When you enter Théogène Nsengiyumva and Agnès Nyirahabimana’s home in Nyamigisha village, Mareba sector in Bugesera District, you quickly realise that, despite its rural setting, it is a decent and happy home.

It is a far cry from what it was in 2019 before the 49-year-old joined the ‘MenEngage’ programme by Women for Women Rwanda, which sought to dismantle negative gender norms that held women back, especially in rural parts of the country.

Nsengiyumva, a father of seven, is a model farmer who rears cows, pigs, goats, and poultry.

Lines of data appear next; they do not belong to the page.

import Literature.MathematicalPhysics.KineticTheory.ZeroFrequencyRingOperator
import Literature.Analysis.UnboundedOperators.LinearizedBoltzmannGainForms
import HarnessLib

/-!
# Route JParityClosure · item FirstOrderOddResponse: parity bookkeeping for the contact datum

Support lemmas (`--supports stmt-AtomisticToContinuum-14620`) for the layer-2 item
`FirstOrderOddResponse` of route `JParityClosure` (`AtomisticToContinuum/HydrodynamicLimit`), which
at route rev 1 is still INFORMAL (no `Theses` decl): "the J-odd projection `𝓡_a = ½(𝓡 - 𝓡∘J)` of the
first-order (zero-frequency ring) pre-collisional contact correlation `𝓡[h]` (i) annihilates the
collision invariants and (ii) is bounded in `L²(M M_* ((w-v)·n̂)₊ dn̂ dv dw)` by `C·D(h)^{1/2}`".

The objects, in the vocabulary of `Literature.MathematicalPhysics.KineticTheory.ZeroFrequencyRingOperator`
(coordinates `q = ((v, w), ω) ∈ (E × E) × S^{d-1}`, relative position `r₁ - r₂`):

* the **pre-collisional contact datum** of the one-body deviation `h` is
  `Rd[h] q = ringPairCorrelation σ 0 h (-(σ • ω)) (v, w)` on the incoming set
  `hardSphereKernel (v, w) ω = ((v - w)·ω)₊ > 0` (the loss configuration of `ringOperator`; the
  route's `n̂ = ε⁻¹(x_i - x_j)` is `-ω`);
* the **inverse collision** `J q = (collide ω (v, w), -ω)` (the route's `J(n̂, v, w) = (-n̂, v', w')`),
  a measure-preserving involution of `dv dw dω` fixing the collision density
  `collisionDensity = ((v - w)·ω)₊ M(v) M(w)` (`measurePreserving_collide_negDir`,
  `collisionDensity_collide_negDir`); `Rd[h] (J q)` is the gain configuration of `ringOperator`;
* the **J-odd projection** `Ra q = (Rd q - Rd (J q)) / 2`.

PROVED here (all elementary; no statement of the item is typed or assumed):

1. `ringOperator_eq_integral_oddPart`: `R₁(z) h (v) = -2 σ^{d-1} ∫ dM(w) ∫ dω ((v-w)·ω)₊ Ra q` — the
   first-order ring operator reads ONLY the J-odd part of the contact datum (gain minus loss IS
   minus twice the odd projection); in particular the J-even part `½(Rd + Rd∘J)` is invisible to it.
2. `ringPairCorrelation_contact_eq_zero_of_isCollisionInvariant`: for a collision invariant `φ` and
   `0 < σ`, BOTH `Rd[φ] q = 0` and `Rd[φ] (J q) = 0` on the incoming set — part (i) of the item at the
   level of the datum, hence for its odd and its even part alike
   (`oddPart_contact_eq_zero_of_mem_collisionInvariants`).
3. `lintegral_collisionDensity_mul_comp_collide_negDir`: `∫ B M M_* F(J q) = ∫ B M M_* F(q)` for
   every `F ≥ 0` (no measurability needed: `J` is a measurable involution).
4. `lintegral_collisionDensity_mul_oddPart_sq_le`: the J-odd projection is a CONTRACTION of
   `L²(B M M_* dv dw dω)`: `∫ B M M_* ((R - R∘J)/2)² ≤ ∫ B M M_* R²` for every a.e.-measurable `R`.
   Consequence for typing (`oddPart_bound_of_bound`): any bound `‖Rd[h]‖_{L²(BMM)} ≤ C D(h)^{1/2}`
   for the FULL datum gives the same bound for `Ra[h]` — in part (ii) as informally worded the odd
   projection is not load-bearing; what (ii) asserts is the relative form-boundedness of the
   zero-frequency first-order ring contact correlation itself.

Integrals in 3–4 are `ℝ≥0∞`-valued (`∫⁻ … ENNReal.ofReal`), so that square-integrability is part of
what is bounded (a Bochner `∫` would return the junk value `0` on a non-integrable square).

References: van Noije–Ernst 1998 (12), (26)–(27); Ernst 1998 §4–§5; CIP 1994 §3.1, §7.1.
-/

open MeasureTheory Metric Real ProbabilityTheory Module
open scoped InnerProductSpace ENNReal

namespace Summit.AtomisticToContinuum.HydrodynamicLimit.Theorems

open Literature.Analysis.UnboundedOperators Literature.MathematicalPhysics.KineticTheory
  Literature.Analysis.FluidPDE

noncomputable section

variable {E : Type*} [NormedAddCommGroup E] [InnerProductSpace ℝ E]

/-! ### 1. The ring operator reads the J-odd part of the contact datum -/

section RingOdd

variable [FiniteDimensional ℝ E] [MeasurableSpace E] [BorelSpace E]

/-- **Gain minus loss is minus twice the J-odd projection.** For every diameter `σ`, frequency `z`,
deviation `h` and velocity `v`:
`ringOperator σ z h v = -2 · σ^{d-1} ∫ dM(w) ∫ dω ((v-w)·ω)₊ · ½ (Rd ((v,w),ω) - Rd (collide ω (v,w), -ω))`
with the contact datum `Rd q = ringPairCorrelation σ z h (-(σ • q.2)) q.1`: the image
`Rd (J q)`, `J q = (collide ω (v, w), -ω)`, is exactly the gain configuration
`ringPairCorrelation σ z h (σ • ω) (collide ω (v, w))` of `ringOperator`. So the first-order ring
operator depends on the pre-collisional contact correlation only through its J-odd part
(van Noije–Ernst 1998 (12): `T̄(12)` = real minus virtual collision). [folklore] -/
theorem ringOperator_eq_integral_oddPart (σ z : ℝ) (h : E → ℝ) (v : E) :
    ringOperator σ z h v =
      -2 * (σ ^ (finrank ℝ E - 1) *
        ∫ w, ∫ ω, hardSphereKernel (v, w) ω *
          (((fun q : (E × E) × sphere (0 : E) 1 => ringPairCorrelation σ z h (-(σ • (q.2 : E))) q.1)
                ((v, w), ω) -
              (fun q : (E × E) × sphere (0 : E) 1 => ringPairCorrelation σ z h (-(σ • (q.2 : E))) q.1)
                (collide ω (v, w), -ω)) / 2)
          ∂sphereMeasure ∂(stdGaussian E)) := by
  unfold ringOperator
  simp only [coe_neg_sphere, smul_neg, neg_neg]
  rw [mul_left_comm, ← integral_const_mul (-2 : ℝ)]
  congr 1
  refine integral_congr_ae (Filter.Eventually.of_forall fun w => ?_)
  dsimp only
  rw [← integral_const_mul (-2 : ℝ)]
  refine integral_congr_ae (Filter.Eventually.of_forall fun ω => ?_)
  dsimp only
  ring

However, a few years ago, he was known as the drunkard of the village, regularly tormenting his wife and children.

"When Women for Women came to the sector looking for couples to join the ‘MenEngage’ initiative, I told my wife that we should go and register,” Nsengiyumva said.

They were looking for couples to train, and Nsengiyumva told his wife Nyirahabimana to enrol in the programme, which sought to create a GBV-free society and promote gender-equitable attitudes and behaviours, as well as socio-economic development.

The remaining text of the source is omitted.